Producers in recent months have flocked to the Permian, which boasts some of the highest initial production (IP) rates for oil and gas of any basin in the country. The Permian hovers around a 30-day average oil IP rate of 600 b/d, and for the gas the IP rate is closer to 1,400 Mcf/d, according to Platts Analytics.
Crude-focused producers such as Anadarko Petroleum are expected to post strong Q1 results as a result of investments in the oil-rich Permian as well as the DJ Basin of Colorado, another oily province.
Anadarko said last month it expected a 25% increase in oil sales volumes over the prior year.
Meanwhile, some gas producers could see production growth in the quarter as well. Appalachian producers operating in the liquids-rich portions of the basin -- chiefly the southwestern Marcellus and Utica plays -- are largely expected to increase drilling and production in the quarter compared with the same period last year.
Consol Energy recently said it expects to double its capital expenditures in full-year 2017 to an estimated $555 million, versus $205 million last year, while it expects to increase its production by about 5% to 1.14 Bcfe/d in 2017 compared with actual production of 1.08 Bcf/d in 2016.
Appalachian producer Range Resources also provided guidance that it would increase its capital expenditures to $1.150 billion versus $513 million in 2016, while the producer estimated it would increase its production for full-year 2017 to 2.07 Bcfe/d versus 1.54 Bcfe/d in 2016.
To drill a well in the Marcellus costs around $6 million with a gas IP rate of 10,000 Mcf/d, according to Platts Analytics. Producers drilling in the Utica Shale in eastern Ohio have mentioned gas IP rates around 20,000 Mcf/d with a well cost around $10.6 million.

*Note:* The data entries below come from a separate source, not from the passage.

import Mathlib
import HarnessLib
import Summits.Ventures.LatticeQCDFlow.Exactness.LatticeBlockEntropyFloor
import Summits.Ventures.LatticeQCDFlow.Exactness.CenteredExponentialMomentVarianceFloor

/-!
# The reverse relative-entropy floor of an independence sampler on a lattice of compact sites, in variance form: `Σ_j log(1 + Var_π(A_C h_j)/(2 + M_j)) − 2δ ≤ ∫F dπ + log∫e^{−F}dπ = KL(π ‖ π.tilted(−F))` for a log-weight within `δ` of a sum of block-local terms

HONEST FRAMING: exact (Metropolis-corrected) sampling algorithms for lattice gauge theory;
figures of merit are autocorrelation/cost numbers at stated couplings and volumes; no
continuum-physics claim.

Venture `LatticeQCDFlow` (cell pub-lqcd), topic `Exactness`; FANOUT row 7 (`s0-cpn-null`).  NEW WORK
of the cell over this lineage's `Exactness/LatticeBlockEntropyFloor.lean` (GEN-17: the block
tensorization `Σ_j(∫h_j + log∫e^{−A_C h_j}) − 2δ ≤ ∫F + log∫e^{−F}` on a finite product of compact
probability spaces, blocks `B_j`, corridor `C`) and `Exactness/CenteredExponentialMomentVarianceFloor.lean`
(GEN-17: `log(1 + Var(G)/(2 + M)) ≤ log∫e^{−(G − ∫G)}` for `G − ∫G ≤ M`), with
`Exactness/LatticeCoordAvg.lean`; nothing is cited as a fact.  Printed counterparts, NAMED ONLY: the
reverse-KL training objective of flow samplers (Albergo–Kanwar–Shanahan 2019 §II; Nicoli et al. 2020);
Abbott et al. 2022 §V; the venture's barrier B1 `Scaling/Barriers.VolumeScalingOfTraining` (theory-2:
FORWARD entropy, finite state spaces, product-prior flows, block defect a hypothesis).  THE GENERIC FORM
IN THE BLOCK FORMAT OF THE SAMPLER-QUALITY FILES.  Sites `ι` (finite), compact metric site space `X`
with a Borel probability measure `μ`, `π = ⊗_ι μ`, a continuous log-weight `F` on `Ω = X^ι` (target
`π.tilted(−F)`; `∫F dπ + log∫e^{−F}dπ` is the relative entropy `KL(π ‖ π.tilted(−F))` of the PROPOSAL
from the TARGET — in flowed coordinates, the reverse-KL training objective of an exact flow sampler).
If `F` is within `δ` of `Σ_j h_j + r` with `h_j` continuous, depending on pairwise disjoint sets
`D_j ⊇ B_j`, of oscillation `≤ M_j`, and `r` continuous depending on the complement of `⋃_j B_j`, then
with `C = ι ∖ ⋃_j B_j`:  `Σ_j log(1 + Var_π(A_C h_j)/(2 + M_j)) − 2δ ≤ ∫F dπ + log∫e^{−F}dπ` — the
training objective of a fixed-receptive-field exact sampler is at least a SUM over blocks of
non-negative terms, positive at every block whose corridor-conditional mean `A_C h_j` is not constant:
LINEAR IN THE NUMBER OF NON-DEGENERATE BLOCKS, on continuous compact configuration spaces and without
product structure of the target.  This completes the generic quartet of this lineage (KL here; ESS
`LatticeBlockSecondMomentTensorization`; acceptance `LatticeIndependenceSamplerAcceptanceCeiling`;
`τ_int` `LatticeIndependenceSamplerEventTauInt`); the lattice-of-spheres / exact-LO-flow instances are
`SphereLOFlowEntropyFloor*` and `Torus*EntropyFloor`.

## Content

* `coordAvg_sub_integral_le_of_osc` — `A_C h(ω) − ∫h dπ ≤ M` when `|h(ω) − h(ω')| ≤ M`.
* **`latticeIndep_sum_log_one_add_variance_sub_le`** — the displayed inequality.

NOT CLAIMED: the identification of the right side with Mathlib's `klDiv` (done for the lattice of
spheres in `SphereFlowRelativeEntropy`); non-compact sites; anything model-specific; numbers.
-/

noncomputable section

namespace Summit.Ventures.LatticeQCDFlow.Exactness

open Function Set Metric MeasureTheory
open scoped Topology

variable {ι : Type*} [Fintype ι] [DecidableEq ι]
variable {X : Type*} [MeasurableSpace X] [MetricSpace X] [CompactSpace X] [BorelSpace X]
  (μ : Measure X) [IsProbabilityMeasure μ]

/-- **Oscillation bound for the corridor average**: if `|h(ω) − h(ω')| ≤ M` for all `ω, ω'`, then
`A_s h(ω) − ∫h dπ ≤ M` for every `s` and `ω`. -/
theorem coordAvg_sub_integral_le_of_osc (s : Finset ι) {h : (ι → X) → ℝ} (hc : Continuous h) {M : ℝ}
    (hM : ∀ ω ω', |h ω - h ω'| ≤ M) (ω : ι → X) :
    coordAvg μ s h ω - ∫ ω', h ω' ∂Measure.pi (fun _ : ι => μ) ≤ M := by
  have hcg : Continuous fun ω' : ι → X => h (s.piecewise ω' ω) :=
    hc.comp ((continuous_piecewise_prod s).comp (Continuous.prodMk_right ω))
  unfold coordAvg
  rw [← integral_sub (integrable_pi_of_continuous μ hcg) (integrable_pi_of_continuous μ hc)]
  calc ∫ ω', (h (s.piecewise ω' ω) - h ω') ∂Measure.pi (fun _ : ι => μ)
      ≤ ∫ _ω', M ∂Measure.pi (fun _ : ι => μ) :=
        integral_mono ((integrable_pi_of_continuous μ hcg).sub (integrable_pi_of_continuous μ hc))
          (integrable_const M) fun ω' => (le_abs_self _).trans (hM _ _)
    _ = M := by rw [integral_const, smul_eq_mul, probReal_univ, one_mul]

/-- **THE REVERSE RELATIVE-ENTROPY FLOOR IN VARIANCE FORM (compact sites).**  Blocks `B_j ⊆ D_j` with
the `D_j` pairwise disjoint (`j ∈ T`); `h_j` continuous, depending on `D_j`, with oscillation `≤ M_j`
(`0 ≤ M_j`); `r` continuous depending on the complement of `⋃_j B_j`; `C = ι ∖ ⋃_j B_j`; a continuous
log-weight `F` with `|F − (Σ_j h_j + r)| ≤ δ`.  Then
`Σ_j log(1 + ∫(A_C h_j − ∫h_j)²dπ/(2 + M_j)) − 2δ ≤ ∫F dπ + log∫e^{−F}dπ`. -/
theorem latticeIndep_sum_log_one_add_variance_sub_le {J : Type*} (T : Finset J) (B D : J → Finset ι)
    (hBD : ∀ j ∈ T, B j ⊆ D j) (hD : ∀ j ∈ T, ∀ j' ∈ T, j ≠ j' → Disjoint (D j) (D j'))
    {h : J → (ι → X) → ℝ} (hc : ∀ j ∈ T, Continuous (h j))
    (hdep : ∀ j ∈ T, DependsOn (h j) ↑(D j))
    {M : J → ℝ} (hM0 : ∀ j ∈ T, 0 ≤ M j) (hM : ∀ j ∈ T, ∀ ω ω', |h j ω - h j ω'| ≤ M j)
    {r : (ι → X) → ℝ} (hr : Continuous r) (hrdep : DependsOn r (↑(T.biUnion B) : Set ι)ᶜ)
    {F : (ι → X) → ℝ} (hF : Continuous F) {δ : ℝ}
    (hδ : ∀ ω, |F ω - (∑ j ∈ T, h j ω + r ω)| ≤ δ) :
    ∑ j ∈ T, Real.log (1 + (∫ ω, (coordAvg μ (Finset.univ \ T.biUnion B) (h j) ω -
        ∫ ω', h j ω' ∂Measure.pi (fun _ : ι => μ)) ^ 2 ∂Measure.pi (fun _ : ι => μ)) / (2 + M j)) - 2 * δ ≤
      (∫ ω, F ω ∂Measure.pi (fun _ : ι => μ)) +
        Real.log (∫ ω, Real.exp (-F ω) ∂Measure.pi (fun _ : ι => μ)) := by
  set π : Measure (ι → X) := Measure.pi (fun _ : ι => μ) with hπ
  set C : Finset ι := Finset.univ \ T.biUnion B with hC
  -- the block format of `LatticeBlockEntropyFloor`
  have hB : ∀ j ∈ T, ∀ j' ∈ T, j ≠ j' → Disjoint (B j) (B j') := fun j hj j' hj' hne =>
    Finset.disjoint_of_subset_left (hBD j hj) (Finset.disjoint_of_subset_right (hBD j' hj') (hD j hj j' hj' hne))
  have hdep' : ∀ j ∈ T, DependsOn (h j) (↑(B j) ∪ ↑C) := by
    intro j hj
    refine (hdep j hj).mono fun i hi => ?_
    by_cases his : i ∈ T.biUnion B
    · left
      obtain ⟨j', hj', hij'⟩ := Finset.mem_biUnion.1 his
      by_cases hjj : j = j'
      · subst hjj; exact hij'
      · exact absurd (Finset.disjoint_left.1 (hD j hj j' hj' hjj) (Finset.mem_coe.1 hi) (hBD j' hj' hij')) id
    · right
      exact Finset.mem_coe.2 (Finset.mem_sdiff.2 ⟨Finset.mem_univ _, his⟩)
  have hrC : DependsOn r ↑C := by
    intro ω ω' hag
    refine hrdep fun i hi => hag i ?_
    exact Finset.mem_coe.2 (Finset.mem_sdiff.2 ⟨Finset.mem_univ _, fun h' => hi (Finset.mem_coe.2 h')⟩)
  have hQ := sum_blocks_sub_le_integral_add_log_integral_exp_neg μ T B hB C hc hdep' hr hrC hF hδ
  refine le_trans (sub_le_sub_right (Finset.sum_le_sum fun j hj => ?_) _) hQ
  -- per block: `log(1 + Var(A_C h_j)/(2 + M_j)) ≤ ∫h_j + log∫e^{−A_C h_j}`
  have hGc : Continuous (coordAvg μ C (h j)) := continuous_coordAvg μ C (hc j hj)
  have hGi : Integrable (coordAvg μ C (h j)) π := integrable_pi_of_continuous μ hGc
  have hG2 : Integrable (fun ω => coordAvg μ C (h j) ω ^ 2) π := integrable_pi_of_continuous μ (hGc.pow 2)
  have hGe : Integrable (fun ω => Real.exp (-coordAvg μ C (h j) ω)) π :=
    integrable_pi_of_continuous μ hGc.neg.rexp
  have hmean : ∫ ω, coordAvg μ C (h j) ω ∂π = ∫ ω, h j ω ∂π := integral_coordAvg μ C (hc j hj)
  have hGM : ∀ ω, coordAvg μ C (h j) ω - ∫ ω', coordAvg μ C (h j) ω' ∂π ≤ M j := fun ω => by
    rw [hmean]; exact coordAvg_sub_integral_le_of_osc μ C (hc j hj) (hM j hj) ω
  have hR := log_one_add_variance_div_le_log_integral_exp_neg_sub_mean hGi hG2 hGe (hM0 j hj) hGM
  rw [hmean] at hR
  refine hR.trans (le_of_eq ?_)
  -- `log ∫ e^{−(G − m)} = m + log ∫ e^{−G}`
  have hpos : 0 < ∫ ω, Real.exp (-coordAvg μ C (h j) ω) ∂π := integral_exp_pos hGe
  have e : ∫ ω, Real.exp (-(coordAvg μ C (h j) ω - ∫ ω', h j ω' ∂π)) ∂π =
      Real.exp (∫ ω', h j ω' ∂π) * ∫ ω, Real.exp (-coordAvg μ C (h j) ω) ∂π := by
    rw [← integral_const_mul]
    refine integral_congr_ae (ae_of_all _ fun ω => ?_)
    show Real.exp (-(coordAvg μ C (h j) ω - ∫ ω', h j ω' ∂π)) =
      Real.exp (∫ ω', h j ω' ∂π) * Real.exp (-coordAvg μ C (h j) ω)
    rw [← Real.exp_add]; congr 1; ring
  rw [e, Real.log_mul (Real.exp_pos _).ne' hpos.ne', Real.log_exp]

end Summit.Ventures.LatticeQCDFlow.Exactness

end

Chesapeake Energy, which operates in a number of basins across the country, is expected to drill and produce less oil and gas than last year, largely as a result of the sale of some of its non-core assets, such as the Barnett Shale of North Texas last year, according to its most recent guidance.

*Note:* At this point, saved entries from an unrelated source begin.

/-!
# The singular scheme of de Jong's model algebra `B' = A'[u, v]/(Q - h)` and its length (de Jong 1996, 2.23, 3.3)

Topic: `Literature/AlgebraicGeometry/Resolution`. De Jong 1996, 3.3 computes at a singular point of
a semi-stable curve through the finite-type MODEL of its complete local ring: "`B ≅ A'⟦u, v⟧/
(Q - t₁^{n₁} ⋯ t_r^{n_r})`. We remark that `B` is the completion of the algebra
`B' = A'[u, v]/(Q - t₁^{n₁} ⋯ t_r^{n_r})` at the maximal ideal `𝔪_{A'}B' + (u, v)B'`. For questions
which are not sensitive to completion, we may compute using the algebra `B'`." The question of
3.4 — the invariant `n_T`, the length of the singular scheme `Sing(f)` (2.21: "the closed
subscheme defined by the first Fitting ideal of the sheaf `Ω_{X/S}`") at the generic point of
`T`, cf. `Scheme.Hom.nodeThickness` (`AlterationsSemiStableThickness.lean`) — is such a
question, and this file settles it ON THE MODEL, all PROVED:

* `DeJong1996.nodalModelRelation a b c h = a u² + b uv + c v² - h ∈ A[u, v]` and the model
  algebra `DeJong1996.NodalModelRing a b c h = A[u, v]/(Q - h)` (3.3; `u = X 0`, `v = X 1`);
* `DeJong1996.fittingIdeal_kaehlerDifferential_nodalModelRing` — **2.23: "the trace of `Sing(f)`
  on the scheme `Spec B` is given by the ideal `(u, v) ⊂ B`"**: if the discriminant `b² - 4ac`
  of `Q` is a unit ("nonvanishing discriminant", read in the local ring `A'`), then
  `Fitt₁(Ω_{B'/A}) = (ū, v̄)` — the Jacobian ideal `(Q_u, Q_v)` of the hypersurface
  (`Module.fittingIdeal_kaehlerDifferential_quotient_span_singleton`, `Hypersurface.lean`)
  equals `(u, v)` because the matrix `[[2a, b], [b, 2c]]` of the linear forms `Q_u, Q_v` has unit
  determinant `4ac - b²`;
* `DeJong1996.nodalModelRingQuotientEquiv` — **"This lies over the closed subscheme of `Spec A`
  given by the element `h`"**: `B'/(ū, v̄) ≅ A/(h)` (`A[u, v]/(Q - h, u, v) = A/(Q(0, 0) - h)`);
* `DeJong1996.length_quotient_fittingIdeal_nodalModelRing` — hence
  `ℓ_{B'}(B'/Fitt₁(Ω_{B'/A})) = ℓ_A(A/(h))`, and
  `DeJong1996.length_quotient_fittingIdeal_nodalModelRing_eq` — **3.4: `n_T = n₁`**: for `A` a
  discrete valuation ring with uniformizer `t` and `h = t^m` the length is `m` ("the complete
  local ring of `T` at `x` corresponds to the quotient map `B → A'/t₁A'` … an invariant `n_T`").

What remains for `DeJong1996NodeLocalStructureCodimTwo` / `DeJong1996SemiStableThickness` on the
scheme side is the passage from `𝒪_{X,η_T}` to the model (2.23, 3.3), along which `Fitt₁(Ω)`
is transported by `Module.fittingIdeal_baseChange` (`BaseChange.lean`).

## Sources

* A. J. de Jong, *Smoothness, semi-stability and alterations*, Publ. Math. IHÉS 83 (1996), 2.21,
  2.23 (pp. 61–62), 3.3–3.4 (p. 63). [DeJong1996]
* D. Eisenbud, *Commutative Algebra with a View Toward Algebraic Geometry*, GTM 150 (1995),
  §16.1, §20.2, via `Literature/RingTheory/FittingIdeal/Hypersurface.lean`.
-/

noncomputable section

namespace Literature.AlgebraicGeometry.Resolution

universe u

open MvPolynomial Literature.RingTheory.FittingIdeal IsLocalRing

namespace DeJong1996

variable {A : Type u} [CommRing A]

/-! ## The model algebra -/

/-- **De Jong's relation `Q(u, v) - h`** in `A[u, v] = MvPolynomial (Fin (1 + 1)) A` (`u = X 0`,
`v = X 1`), `Q = a u² + b uv + c v²` a binary quadratic form over `A` and `h ∈ A` (2.23:
"Choose an arbitrary lift `Q = A₀u² + A₁uv + A₂v² ∈ A'[u, v]` of `q(u, v)` … we may assume
`h ∈ A'`"; 3.3: `h = t₁^{n₁} ⋯ t_r^{n_r}` after changing `Q` into `ε⁻¹Q`).
[cite: DeJong1996, 2.23 and 3.3, pp. 61–63] -/
def nodalModelRelation (a b c h : A) : MvPolynomial (Fin (1 + 1)) A :=
  C a * X 0 ^ 2 + C b * (X 0 * X 1) + C c * X 1 ^ 2 - C h

/-- **De Jong's model algebra `B' = A[u, v]/(Q - h)`** (3.3: "`B` is the completion of the
algebra `B' = A'[u, v]/(Q - t₁^{n₁} ⋯ t_r^{n_r})` at the maximal ideal `𝔪_{A'}B' + (u, v)B'`. For
questions which are not sensitive to completion, we may compute using the algebra `B'`").
[cite: DeJong1996, 3.3, p. 63] -/
abbrev NodalModelRing (a b c h : A) : Type u :=
  MvPolynomial (Fin (1 + 1)) A ⧸ Ideal.span {nodalModelRelation a b c h}

/-- The partial derivative `Q_u = 2a u + b v` of the relation. [folklore] -/
theorem pderiv_zero_nodalModelRelation (a b c h : A) :
    MvPolynomial.pderiv 0 (nodalModelRelation a b c h) = C (2 * a) * X 0 + C b * X 1 := by
  simp only [nodalModelRelation, map_sub, map_add, Derivation.leibniz, Derivation.leibniz_pow,
    pderiv_C, pderiv_X_self, pderiv_X_of_ne (show (1 : Fin (1 + 1)) ≠ 0 from by decide),
    smul_zero, zero_add, add_zero, mul_zero, smul_eq_mul, mul_one, sub_zero, map_mul, map_ofNat,
    nsmul_eq_mul]
  ring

The producer will operate fewer rigs and drill fewer wells in 2017 than it did last year. The company said in February it plans to operate an average of 16-18 rigs in 2017, compared with 28 in 2016, and complete 420-480 gross wells, compared with 547 last year.
For Q1, the company expects production of 515,000-535,000 b/d of oil equivalent, of which oil production is expected at 80,000-85,000 b/d, which is consistent with prior guidance, Chesapeake said.
Meanwhile, other producers, such as Gulfport Energy, have already posted positive results by pursuing a diversified basin strategy.
Earlier this month the producer reported that Q1 production of 850 MMcf/d came in above expectations, "driven by the continued strong performance of our Utica Shale assets."
In addition, the producer said in the quarter it closed on the acquisition of assets in the SCOOP play of central Oklahoma from Vitruvian II Woodford, and since the closing in mid-February has been running four operated rigs on the acreage.
Among other trends expected to surface in the E&P companies' quarterly reports are an increase in the cost of drilling services, particularly the percentage of drilling costs that go toward the purchase of fracking sands.
As producers drill ever-longer laterals and pump greater volumes of proppants, the cost of the sand is expected to increase, taking up a larger portion of producers' drilling budgets.